_What you are asked to do_
In the listing that follows, the lines starting at the one containing "obtain ⟨Γ, hΓ, rfl⟩ := hν" and ending at the one containing "suffices hμν : μ" are to be returned exactly, both boundary lines included, and no others.

_Data excerpts_
import Mathlib
import Summits.CriticalPhenomena.SAWScalingLimit.Theses.SAWDefectDecoherence
import Summits.CriticalPhenomena.SAWScalingLimit.Theorems.SAWDefectDecoherenceObservableToSLERNestedTransferPerMesh
import Summits.CriticalPhenomena.SAWScalingLimit.Theorems.SAWDefectDecoherenceObservableToSLERNestedTransferProductCells
import Summits.CriticalPhenomena.SAWScalingLimit.Theorems.SAWDefectDecoherenceObservableToSLERGateTransfer
import Summits.CriticalPhenomena.SAWScalingLimit.Theorems.ObservableToSLE.Negative.Identification
import Literature.Probability.RandomPlanarGeometry.SLEExistenceNeEightHolds

/-!
# THE NESTED TRANSFER (stub `stub_nestedTransfer` of the line `bridge-gate-renewal`, reshape r3)

Support file for the registered stub `stub_nestedTransfer` (the nested transfer
`GateDecomposition → NestedRenewal → CarvedToSLEN → HexTight → FullIdentification`) of the line
`bridge-gate-renewal` (reshape r3: nested tame gate families) for the crux
`Summit.CriticalPhenomena.SAWScalingLimit.Theses.SAWDefectDecoherence.ObservableToSLER`
(item `stmt-CriticalPhenomena-14005`).  Port of the landed hexagon-level gate transfer
`Theorems/SAWDefectDecoherenceObservableToSLERGateTransfer.lean` (`fullIdentification_of_productCell`)
to the nested vocabulary; the crosscut topology of `eventually_productCell` is replaced by
nestedness + locality (`eventually_productCellN`).

* `fullIdentification_of_productCellN` — the soft assembly: `GateDecomposition`, `NestedRenewal`,
  `CarvedToSLEN` and the eventual product structure of the cells over ALL tame nested families
  identify every probability subsequential limit law of the critical hexagonal SAW as the chordal
  SLE(8/3) law (get `R₀` from `CarvedToSLEN`, `R₁` from the cell structure, pick `R` small, get
  `(ρ, N)` from `NestedRenewal`, intersect the eventual statements, take the families `S, T` of
  `NestedRenewal` at each small mesh; per-mesh estimate, limit along the subsequence, `ε, R → 0`;
  bounded Lipschitz functions separate finite measures);
* `stub_nestedTransfer` — the registered stub.  `HexTight` is not used.
-/

noncomputable section

open scoped BigOperators Topology NNReal ENNReal Classical BoundedContinuousFunction
open Filter Set MeasureTheory Metric
open Literature.Probability.LatticeModels (HexVertex hexGraph hexCenter triZeta Site)
open Literature.Probability.RandomPlanarGeometry
open Literature.Probability.RandomPlanarGeometry.SAW

namespace Summit.CriticalPhenomena.SAWScalingLimit.Theorems.ObservableToSLER.NestedGate

open Summit.CriticalPhenomena.SAWScalingLimit.Theorems.ObservableToSLER.BridgeGate
open Summit.CriticalPhenomena.SAWScalingLimit.Theorems.ObservableToSLE.Negative
  (finite_hexDomainSAW eventually_isProbabilityMeasure_hexSAWLaw)
open Summit.CriticalPhenomena.SAWScalingLimit.Theses.SAWDefectDecoherence (HexTight)

section Final

/-- **Full identification from the product-cell structure over tame nested families** (the soft
assembly of the nested transfer): `GateDecomposition`, `NestedRenewal`, `CarvedToSLEN` and the
eventual product structure of the cells (`productCellN`, prefix/suffix diameter bound `3 R`, for
ALL tame nested families) identify every probability subsequential limit law of the critical
hexagonal SAW as the chordal SLE(8/3) law. -/
theorem fullIdentification_of_productCellN
    (hGD : ∀ (Ω : Set ℂ) (δ : ℝ) (a b p q p' q' : HexVertex) (S T : Set HexVertex)
       (l₁ l₂ : List HexVertex) (B : Set (List HexVertex)),
       Disjoint S T →
       (∃ w₁ : (hexDomainGraph Ω δ).Walk a p, w₁.IsPath ∧ w₁.support = l₁ ∧ ∀ v ∈ l₁, v ∈ S) →
       (∃ w₂ : (hexDomainGraph Ω δ).Walk p' b, w₂.IsPath ∧ w₂.support = l₂ ∧ ∀ v ∈ l₂, v ∈ T) →
       (hexDomainGraph Ω δ).Adj p q → (hexDomainGraph Ω δ).Adj q' p' →
       hexSAWWeight Ω δ a b
           {γ | ∃ mid ∈ B, mid.head? = some q ∧ mid.getLast? = some q' ∧
             (∀ v ∈ mid, v ∉ S ∧ v ∉ T) ∧ γ.walk.support = l₁ ++ mid ++ l₂} =
         ENNReal.ofReal (hexCriticalFugacity ^ (l₁.length + l₂.length)) *
           hexSAWWeight Ω δ q q'
             {γ | γ.walk.support ∈ B ∧ ∀ v ∈ γ.walk.support, v ∉ S ∧ v ∉ T})
    (hNR : ∀ (D : DobrushinDomain) (a b : ℝ → HexVertex), IsEmbEndpointApprox hexGraph hexCenter D a b →
       ∀ ε > (0 : ℝ), ∀ R > (0 : ℝ), ∃ ρ > (0 : ℝ), ∃ N : ℕ, ∀ᶠ δ : ℝ in 𝓝[>] 0,
         ∃ S T : ℕ → Set HexVertex,
           TameNestedFamily δ R N (a δ) S ∧ TameNestedFamily δ R N (b δ) T ∧
           hexSAWLaw D.carrier δ (a δ) (b δ)
               {γ | ¬ (GoodRenewalAtN D.carrier δ ρ R S (a δ) γ.walk.support ∧
                       GoodRenewalAtN D.carrier δ ρ R T (b δ) γ.walk.support.reverse)} ≤
             ENNReal.ofReal ε)
    (hCN : ∀ (D : DobrushinDomain) (a b : ℝ → HexVertex), IsEmbEndpointApprox hexGraph hexCenter D a b →
       ∀ (ν : Measure (CurveClass ℂ)), IsSLELaw ((8 : ℝ≥0) / 3) D ν →
       ∀ (f : CurveClass ℂ →ᵇ ℝ) (ε : ℝ), 0 < ε →
         ∃ R₀ > (0 : ℝ), ∀ R ∈ Set.Ioc (0 : ℝ) R₀, ∀ ρ > (0 : ℝ), ∀ N : ℕ,
           ∀ᶠ δ : ℝ in 𝓝[>] 0, ∀ S T : ℕ → Set HexVertex,
             TameNestedFamily δ R N (a δ) S → TameNestedFamily δ R N (b δ) T →
             hexSAWLaw D.carrier δ (a δ) (b δ)
               {γ | ∃ (n m : ℕ) (p q : HexVertex) (n' m' : ℕ) (p' q' : HexVertex),
                   IsFirstGoodGateN D.carrier δ ρ R S (a δ) γ.walk.support n m p q ∧
                   IsFirstGoodGateN D.carrier δ ρ R T (b δ) γ.walk.support.reverse n' m' p' q' ∧
                   ε < |(∫ ξ, f ξ.curve ∂(carvedLaw D.carrier δ (S n ∪ T n') q q')) - ∫ x, f x ∂ν|} ≤
               ENNReal.ofReal ε)
    (hcells : ∀ (D : DobrushinDomain) (a b : ℝ → HexVertex), IsEmbEndpointApprox hexGraph hexCenter D a b →
       ∃ R₁ > (0 : ℝ), ∀ R ∈ Set.Ioc (0 : ℝ) R₁, ∀ (ρ : ℝ) (N : ℕ), ∀ᶠ δ : ℝ in 𝓝[>] 0,
         ∀ S T : ℕ → Set HexVertex, TameNestedFamily δ R N (a δ) S →
           TameNestedFamily δ R N (b δ) T →
           ∀ γ₀ : HexDomainSAW D.carrier δ (a δ) (b δ),
             γ₀ ∈ productCellN D.carrier δ ρ R S T (a δ) (b δ) (3 * R))
    (D : DobrushinDomain) (a b : ℝ → HexVertex) (hab : IsEmbEndpointApprox hexGraph hexCenter D a b)
    (μ : Measure (CurveClass ℂ)) (hμ : IsProbabilityMeasure μ)
    (hsub : IsSubseqLimitLaw (fun δ (γ : HexDomainSAW D.carrier δ (a δ) (b δ)) => γ.curve)
      (fun δ => hexSAWLaw D.carrier δ (a δ) (b δ)) μ) :
    IsSLELaw ((8 : ℝ≥0) / 3) D μ := by
  obtain ⟨ν, hν⟩ := exists_isSLELaw_of_ne_eight (κ := (8 : ℝ≥0) / 3) (by positivity) (by norm_num) D
  obtain ⟨Γ, hΓ, rfl⟩ := hν
  haveI := isProbabilityMeasure_preWienerMeasure'
  haveI : IsProbabilityMeasure (Literature.Probability.Process.preWienerMeasure.map Γ) :=
    Measure.isProbabilityMeasure_map hΓ.1
  suffices hμν : μ = Literature.Probability.Process.preWienerMeasure.map Γ from ⟨Γ, hΓ, hμν⟩
  set ν := Literature.Probability.Process.preWienerMeasure.map Γ with hνdef
  have hνlaw : IsSLELaw ((8 : ℝ≥0) / 3) D ν := ⟨Γ, hΓ, rfl⟩
  obtain ⟨s, hs, hlim⟩ := hsub
  refine ext_of_forall_lipschitz_integral_eq fun f K hf => ?_
  -- `|∫ f dμ - ∫ f dν| ≤ η` for every `η > 0`
  have key : ∀ η : ℝ, 0 < η → |∫ x, f x ∂μ - ∫ x, f x ∂ν| ≤ η := by
    intro η hη
    set ε : ℝ := η / (2 * (1 + 4 * ‖f‖)) with hε
    have hε0 : 0 < ε := by positivity
    obtain ⟨R₀, hR₀, hCN'⟩ := hCN D a b hab ν hνlaw f ε hε0
    obtain ⟨R₁, hR₁, hcells'⟩ := hcells D a b hab
    set R : ℝ := min (min R₀ R₁) (η / (2 * (3 * K + 1))) with hR
    have hRpos : 0 < R := by positivity
    have hRR₀ : R ≤ R₀ := (min_le_left _ _).trans (min_le_left _ _)
    have hRR₁ : R ≤ R₁ := (min_le_left _ _).trans (min_le_right _ _)
    have hK : (0 : ℝ) ≤ K := K.2
    have hRη : (K : ℝ) * (3 * R) ≤ η / 2 := by
      have h1 : R ≤ η / (2 * (3 * K + 1)) := min_le_right _ _
      calc (K : ℝ) * (3 * R) = 3 * K * R := by ring
        _ ≤ (3 * K + 1) * R := by nlinarith
        _ ≤ (3 * K + 1) * (η / (2 * (3 * K + 1))) := mul_le_mul_of_nonneg_left h1 (by positivity)
        _ = η / 2 := by field_simp
    have hεη : ε * (1 + 4 * ‖f‖) = η / 2 := by
      rw [hε]; field_simp
    obtain ⟨ρ, hρ, N, hNR'⟩ := hNR D a b hab ε hε0 R hRpos
    have hCN'' := hCN' R ⟨hRpos, hRR₀⟩ ρ hρ N
    have hcells'' := hcells' R ⟨hRpos, hRR₁⟩ ρ N
    have hprob := eventually_isProbabilityMeasure_hexSAWLaw hab
    have hev : ∀ᶠ δ : ℝ in 𝓝[>] 0,
        |∫ γ, f γ.curve ∂(hexSAWLaw D.carrier δ (a δ) (b δ)) - ∫ x, f x ∂ν| ≤ η := by
      filter_upwards [hNR', hCN'', hcells'', hprob, self_mem_nhdsWithin] with δ h1 h2 h3 h4 hδ
      haveI := h4
      obtain ⟨S, T, hS, hT, h1⟩ := h1
      have hest := abs_integral_sub_le_of_productCellN (ρ := ρ) (R := R) (S := S) (T := T)
        D.isBounded hδ (by positivity : (0 : ℝ) ≤ 3 * R) (hGD D.carrier δ (a δ) (b δ))
        (h3 S T hS hT) ν f hf hε0.le (ENNReal.toReal_le_of_le_ofReal hε0.le h1)
        (ENNReal.toReal_le_of_le_ofReal hε0.le (h2 S T hS hT))
      calc _ ≤ K * (3 * R) + ε * (1 + 4 * ‖f‖) := hest
        _ ≤ η / 2 + η / 2 := add_le_add hRη hεη.le
        _ = η := by ring
    have hev' : ∀ᶠ n in atTop, |∫ γ, f γ.curve ∂(hexSAWLaw D.carrier (s n) (a (s n)) (b (s n))) -
        ∫ x, f x ∂ν| ≤ η := hs.eventually hev
    have hcont : Tendsto (fun n => |∫ γ, f γ.curve ∂(hexSAWLaw D.carrier (s n) (a (s n)) (b (s n))) -
        ∫ x, f x ∂ν|) atTop (𝓝 |∫ x, f x ∂μ - ∫ x, f x ∂ν|) :=
      ((hlim f).sub tendsto_const_nhds).abs
    exact le_of_tendsto hcont hev'
  have h0 : |∫ x, f x ∂μ - ∫ x, f x ∂ν| ≤ 0 :=
    le_of_forall_pos_le_add fun η hη => by rw [zero_add]; exact key η hη
  exact sub_eq_zero.1 (abs_eq_zero.1 (le_antisymm h0 (abs_nonneg _)))

end Final

/-- **STUB 6 of the line `bridge-gate-renewal` (reshape r3) — THE NESTED TRANSFER**
`GateDecomposition → NestedRenewal → CarvedToSLEN → HexTight → FullIdentification`: every
probability subsequential limit law of the critical hexagonal SAW in a Dobrushin domain is the
chordal SLE(8/3) law.  Proof: the eventual product structure of the cells of the good event over
ALL tame nested families (`eventually_productCellN`: nestedness makes the first good gate
prefix-determined, locality separates the two ends — no crosscut topology) feeds the soft assembly
`fullIdentification_of_productCellN` (exact factorisation per cell, Lipschitz comparison of the
curve with its middle piece, summation against `CarvedToSLEN` and `NestedRenewal`, limit along the
subsequence, separation of measures by bounded Lipschitz functions).  The tightness hypothesis is
not needed for this implication. -/
theorem stub_nestedTransfer :
    (∀ (Ω : Set ℂ) (δ : ℝ) (a b p q p' q' : HexVertex) (S T : Set HexVertex) (l₁ l₂ : List HexVertex)
       (B : Set (List HexVertex)),
       Disjoint S T →
       (∃ w₁ : (hexDomainGraph Ω δ).Walk a p, w₁.IsPath ∧ w₁.support = l₁ ∧ ∀ v ∈ l₁, v ∈ S) →
       (∃ w₂ : (hexDomainGraph Ω δ).Walk p' b, w₂.IsPath ∧ w₂.support = l₂ ∧ ∀ v ∈ l₂, v ∈ T) →
       (hexDomainGraph Ω δ).Adj p q → (hexDomainGraph Ω δ).Adj q' p' →
       hexSAWWeight Ω δ a b
           {γ | ∃ mid ∈ B, mid.head? = some q ∧ mid.getLast? = some q' ∧
             (∀ v ∈ mid, v ∉ S ∧ v ∉ T) ∧ γ.walk.support = l₁ ++ mid ++ l₂} =
         ENNReal.ofReal (hexCriticalFugacity ^ (l₁.length + l₂.length)) *
           hexSAWWeight Ω δ q q'
             {γ | γ.walk.support ∈ B ∧ ∀ v ∈ γ.walk.support, v ∉ S ∧ v ∉ T}) →
    (∀ (D : DobrushinDomain) (a b : ℝ → HexVertex), IsEmbEndpointApprox hexGraph hexCenter D a b →
       ∀ ε > (0 : ℝ), ∀ R > (0 : ℝ), ∃ ρ > (0 : ℝ), ∃ N : ℕ, ∀ᶠ δ : ℝ in 𝓝[>] 0,
         ∃ S T : ℕ → Set HexVertex,
           TameNestedFamily δ R N (a δ) S ∧ TameNestedFamily δ R N (b δ) T ∧
           hexSAWLaw D.carrier δ (a δ) (b δ)
               {γ | ¬ (GoodRenewalAtN D.carrier δ ρ R S (a δ) γ.walk.support ∧
                       GoodRenewalAtN D.carrier δ ρ R T (b δ) γ.walk.support.reverse)} ≤
             ENNReal.ofReal ε) →
    (∀ (D : DobrushinDomain) (a b : ℝ → HexVertex), IsEmbEndpointApprox hexGraph hexCenter D a b →
       ∀ (ν : Measure (CurveClass ℂ)), IsSLELaw ((8 : ℝ≥0) / 3) D ν →
       ∀ (f : CurveClass ℂ →ᵇ ℝ) (ε : ℝ), 0 < ε →
         ∃ R₀ > (0 : ℝ), ∀ R ∈ Set.Ioc (0 : ℝ) R₀, ∀ ρ > (0 : ℝ), ∀ N : ℕ,
           ∀ᶠ δ : ℝ in 𝓝[>] 0, ∀ S T : ℕ → Set HexVertex,
             TameNestedFamily δ R N (a δ) S → TameNestedFamily δ R N (b δ) T →
             hexSAWLaw D.carrier δ (a δ) (b δ)
               {γ | ∃ (n m : ℕ) (p q : HexVertex) (n' m' : ℕ) (p' q' : HexVertex),
                   IsFirstGoodGateN D.carrier δ ρ R S (a δ) γ.walk.support n m p q ∧
                   IsFirstGoodGateN D.carrier δ ρ R T (b δ) γ.walk.support.reverse n' m' p' q' ∧
                   ε < |(∫ ξ, f ξ.curve ∂(carvedLaw D.carrier δ (S n ∪ T n') q q')) - ∫ x, f x ∂ν|} ≤
               ENNReal.ofReal ε) →
    HexTight →
    ∀ (D : DobrushinDomain) (a b : ℝ → HexVertex),
      IsEmbEndpointApprox hexGraph hexCenter D a b →
      ∀ μ : Measure (CurveClass ℂ), IsProbabilityMeasure μ →
        IsSubseqLimitLaw (fun δ (γ : HexDomainSAW D.carrier δ (a δ) (b δ)) => γ.curve)
          (fun δ => hexSAWLaw D.carrier δ (a δ) (b δ)) μ →
        IsSLELaw ((8 : ℝ≥0) / 3) D μ :=
  fun hGD hNR hCN _ D a b hab μ hμ hsub =>
    fullIdentification_of_productCellN hGD hNR hCN (fun D a b hab => eventually_productCellN D a b hab)
      D a b hab μ hμ hsub

end Summit.CriticalPhenomena.SAWScalingLimit.Theorems.ObservableToSLER.NestedGate

end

_Result of the task_
  obtain ⟨Γ, hΓ, rfl⟩ := hν
  haveI := isProbabilityMeasure_preWienerMeasure'
  haveI : IsProbabilityMeasure (Literature.Probability.Process.preWienerMeasure.map Γ) :=
    Measure.isProbabilityMeasure_map hΓ.1
  suffices hμν : μ = Literature.Probability.Process.preWienerMeasure.map Γ from ⟨Γ, hΓ, hμν⟩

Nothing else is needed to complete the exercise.